Les soldats qui ont remarqué que l’automobiliste, le soignant et l’assistante du camping sont totalement ivres et n’ont plus de permis de conduire. Un examen médical établit son taux d'alcoolémie à 2,3 g par litre de sang, soit quelques grammes d'éthyl coma. "Je vis à la maison et avec ma belle-mère. Elle est très autoritaire, on se dispute souvent, je craque, a déclaré le chauffeur au fond de la boîte. En rentrant du travail, je me suis arrêté pour acheter une bouteille de whisky, J'ai bu trois ou quatre verres. "

Geraldine Frizzi, qui préside l'audience, a déclaré que les tribunaux avaient déjà averti le défendeur à plusieurs reprises de cette dépendance. Sa dernière condamnation, pour les mêmes faits, date du 21 juin 2018. De plus, son permis de conduire a été annulé et elle est sous le coup d'une peine de six mois de prison pour conduite au volant malgré l'annulation de son permis de conduire. .

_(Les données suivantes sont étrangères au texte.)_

import Summits.AtomisticToContinuum.Crystallization.Theorems.ChartedZeroExcessLayeredLatticeLiouvilleZZZYRCZL

/-!
# Charted zero-excess layered-lattice Liouville — ZZZYRCZM: the SLAB BOX and the LENGTH COMPARISON LEMMA

Cell `decomp-a2c`, lens 2, generation 100; line (D) TAIL-DEBIT of `UniformEquilStabilityAt`, work-list item 5 («box comparison lemmas»).
Every per-box reader of the line (ZZZYRCT `boxSchemeP_of_split`, ZZZYRCY `boxSchemeP_of_cover3`, ZZZYRCZL `boxSchemeP_of_cover3Box`,
the near reader ZZZYRCX/RCZ `thetaReaderNear_holds`) consumes the LENGTH COMPARISON `IdealLengthCmp wd λ μ (gen₁ L) (gen₂ L) w'`
(`λ²·n9 ≤ 9‖e_x‖² ≤ μ²·n9` for every pair) as a box hypothesis; the census tables of record (R3-56 / ATLAS-D-56) list `(λ_B, μ_B)`
per box from the formula `λ_B = a_lo(1 − s − √(3/2)·τ')`, `μ_B = a_hi(1 + s + √(3/2)·τ')` (critic r1843).  This file makes the
comparison a LEMMA:

§1 ★ `SlabBoxW wd aLo aHi s τ hLo hHi L w'` — the typed SLAB BOX of a word: the chart is `s`-conformal about a scale `a ∈ [aLo, aHi]`
   (tree `IsConfChart`), and every layer step decomposes along a unit normal `n` of the chart plane as
   `w'(m+1) − w'(m) = ((reg(m+1) − reg m)/3)•(gen₁ L + gen₂ L) + r m + h m • n` with IN-PLANE SLIP `r m ⊥ n`, `‖r m‖ ≤ τ·a` and HEIGHT
   `h m ∈ [hLo·a, hHi·a]` (registry letters `reg = regW wd` of ZZZYRCX; `hLo ≤ ρ_lo·√(2/3)`, `hHi ≥ ρ_hi·√(2/3)` rational roundings chosen by
   the table; slip DIRECTION is not boxed — the length comparison does not need it);
§2 geometry: `‖A t₁ + B t₂‖² = A² + AB + B²`, the two-sided norm bounds of an `s`-conformal chart, Pythagoras along `n`, the telescoped
   layer steps and their bounds, and the decomposition of an upward bond vector `e_x = (L v + R) + H•n` (`v` the ideal in-plane vector with
   `9‖v‖² = qhex(ΔR)`, `R` the slip total, `H` the height total), `n9 = 9‖v‖² + 6Δm²`;
§3 the real cores: with `X = ‖v‖`, `Y = Δm`, `U = ‖L v + R‖ ∈ [a(1−s)X − τaY, a(1+s)X + τaY]`, `H ∈ [hLo·a·Y, hHi·a·Y]`, the bounds
   `λ²(X² + ⅔Y²) ≤ U² + H² ≤ μ²(X² + ⅔Y²)` follow from FIVE CLOSED-FORM POLYNOMIAL CHECKS on `(aLo, aHi, s, τ, hLo, hHi, λ, μ)` —
   positive semidefiniteness of two binary forms plus the column case `(1−s)X < τY` — each decidable by `norm_num` on the rationals;
§4 ★★ `idealLengthCmp_of_slabBox : SlabBoxW … L w' → (checks) → IdealLengthCmp wd λ μ (gen₁ L) (gen₂ L) w'` (downward pairs by symmetry);
§5 corollaries for the readers: the per-box co-Lipschitz constant (`isLayeredCrystal_of_slabBox`, via ZZZYRCZL) and the generator norms
   `‖gen_i L‖ ≤ (1+s)·aHi` (the `hgen` side condition).
Numbers (memo NODE-g100 §8): the ATLAS-D-56 cell `P 0.8602, ρ_h 0.94, slip 0` (`a ∈ [0.8602, 0.8701]`, `ρ ∈ [0.923, 0.955]`, `τ = 0.0175`,
`hLo = 0.7536`, `hHi = 0.7798`, `s = 1/50`) passes all five checks at the table's `(λ_B, μ_B) = (0.77424, 0.95705)` (evidence DOCK_RCZM); the
binding check is the column case (`λ ≤ ρ_lo·a_lo` up to `τ`), with 5 % room.  All dials are parameters.  Proof file, 0 sorry; imports ZZZYRCZL.
[g100]
-/

namespace Summit.AtomisticToContinuum.Crystallization.Theorems.ChartedZeroExcessLayeredLatticeLiouville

Entre un mari violent et quatre enfants à élever

"Nous avons eu de la chance de ne pas vous rencontrer", a déclaré le président de l'audience, qui s'interroge sur la nécessité d'arrêter ce délinquant en spirale. "Il n'y a pas d'alternative à la prison, explique Meggan Delacroix-Rohart, procureur adjoint, détaillant les trois avertissements adressés sans succès à l'accusé et invoquant une pression ferme de six mois sans mandat. C'est une personne accablée par cette rechute et ses risques causé à d'autres ", ajoute Me Henri Delaune, se remémorant une vie douloureuse, entre un mari et quatre enfants violés pour les élever et sollicitant une peine à perpétuité pour elle et la société.

Le tribunal choisit la clémence en condamnant le jeune homme âgé de 50 ans à six mois de prison et 140 heures de travaux d'intérêt général sur une période de 18 mois.